> Saved data entries
-- -- --

/-- Pair classes of the capped trigonal bipyramid: `12` pairs at squared distance `162`, `2` at
`432`, `1` at `450`. [folklore] -/
theorem sum_pairs_ctb (f : ℤ → ℝ) :
    ∑ p ∈ (univ : Finset (Fin 6 × Fin 6)).filter (fun p => p.1 < p.2),
        f (sqNormInt (ctbInt p.1 - ctbInt p.2)) = 12 * f 162 + 2 * f 432 + f 450 := by
  set S := (univ : Finset (Fin 6 × Fin 6)).filter (fun p => p.1 < p.2) with hS
  rw [← Finset.sum_filter_add_sum_filter_not S (fun p => sqNormInt (ctbInt p.1 - ctbInt p.2) = 162)]
  set T := S.filter (fun p => ¬ sqNormInt (ctbInt p.1 - ctbInt p.2) = 162) with hT
  rw [← Finset.sum_filter_add_sum_filter_not T (fun p => sqNormInt (ctbInt p.1 - ctbInt p.2) = 432)]
  have key : ∀ q : Fin 6 × Fin 6, q.1 < q.2 → sqNormInt (ctbInt q.1 - ctbInt q.2) ≠ 162 →
      sqNormInt (ctbInt q.1 - ctbInt q.2) ≠ 432 → sqNormInt (ctbInt q.1 - ctbInt q.2) = 450 := by
    decide +kernel
  have hA : ∀ p ∈ S.filter (fun p => sqNormInt (ctbInt p.1 - ctbInt p.2) = 162),
      f (sqNormInt (ctbInt p.1 - ctbInt p.2)) = f 162 := fun p hp => by
    rw [(Finset.mem_filter.1 hp).2]
  have hB : ∀ p ∈ T.filter (fun p => sqNormInt (ctbInt p.1 - ctbInt p.2) = 432),
      f (sqNormInt (ctbInt p.1 - ctbInt p.2)) = f 432 := fun p hp => by
    rw [(Finset.mem_filter.1 hp).2]
  have hC : ∀ p ∈ T.filter (fun p => ¬ sqNormInt (ctbInt p.1 - ctbInt p.2) = 432),
      f (sqNormInt (ctbInt p.1 - ctbInt p.2)) = f 450 := fun p hp => by
    obtain ⟨hpT, hne⟩ := Finset.mem_filter.1 hp
    rw [hT] at hpT
    obtain ⟨hpS, hne'⟩ := Finset.mem_filter.1 hpT
    rw [hS] at hpS
    rw [key p (Finset.mem_filter.1 hpS).2 hne' hne]
  rw [Finset.sum_congr rfl hA, Finset.sum_congr rfl hB, Finset.sum_congr rfl hC, Finset.sum_const,
    Finset.sum_const, Finset.sum_const]
  have cA : (S.filter (fun p => sqNormInt (ctbInt p.1 - ctbInt p.2) = 162)).card = 12 := by
    rw [hS]; decide +kernel
  have cB : (T.filter (fun p => sqNormInt (ctbInt p.1 - ctbInt p.2) = 432)).card = 2 := by
    rw [hT, hS]; decide +kernel
  have cC : (T.filter (fun p => ¬ sqNormInt (ctbInt p.1 - ctbInt p.2) = 432)).card = 1 := by
    rw [hT, hS]; decide +kernel
  rw [cA, cB, cC, nsmul_eq_mul, nsmul_eq_mul, nsmul_eq_mul]
  push_cast
  ring

/-- **Energy of the octahedron** for an arbitrary pair potential: `12 V(2) + 3 V(2√2)` (twelve
contacts, three antipodal pairs). [folklore] -/
theorem interactionEnergy_octahedralSix (V : ℝ → ℝ) :
    interactionEnergy V octahedralSix = 12 * V 2 + 3 * V (2 * Real.sqrt 2) := by
  rw [interactionEnergy_eq_sum_pairs]
  simp only [octahedralSix, dist_intConfig_sqrt octaInt (by norm_num : 0 < 162)]
  rw [sum_pairs_octa (fun n : ℤ => V (2 * Real.sqrt ((n : ℝ) / ((162 : ℕ) : ℝ))))]
  norm_num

-- -- --

> Description of the task
Exactly the lines from the one with "contacts, three antipodal" through the end of the entries, both included, should be written out, and no others.

> Response to this task
contacts, three antipodal pairs). [folklore] -/
theorem interactionEnergy_octahedralSix (V : ℝ → ℝ) :
    interactionEnergy V octahedralSix = 12 * V 2 + 3 * V (2 * Real.sqrt 2) := by
  rw [interactionEnergy_eq_sum_pairs]
  simp only [octahedralSix, dist_intConfig_sqrt octaInt (by norm_num : 0 < 162)]
  rw [sum_pairs_octa (fun n : ℤ => V (2 * Real.sqrt ((n : ℝ) / ((162 : ℕ) : ℝ))))]
  norm_num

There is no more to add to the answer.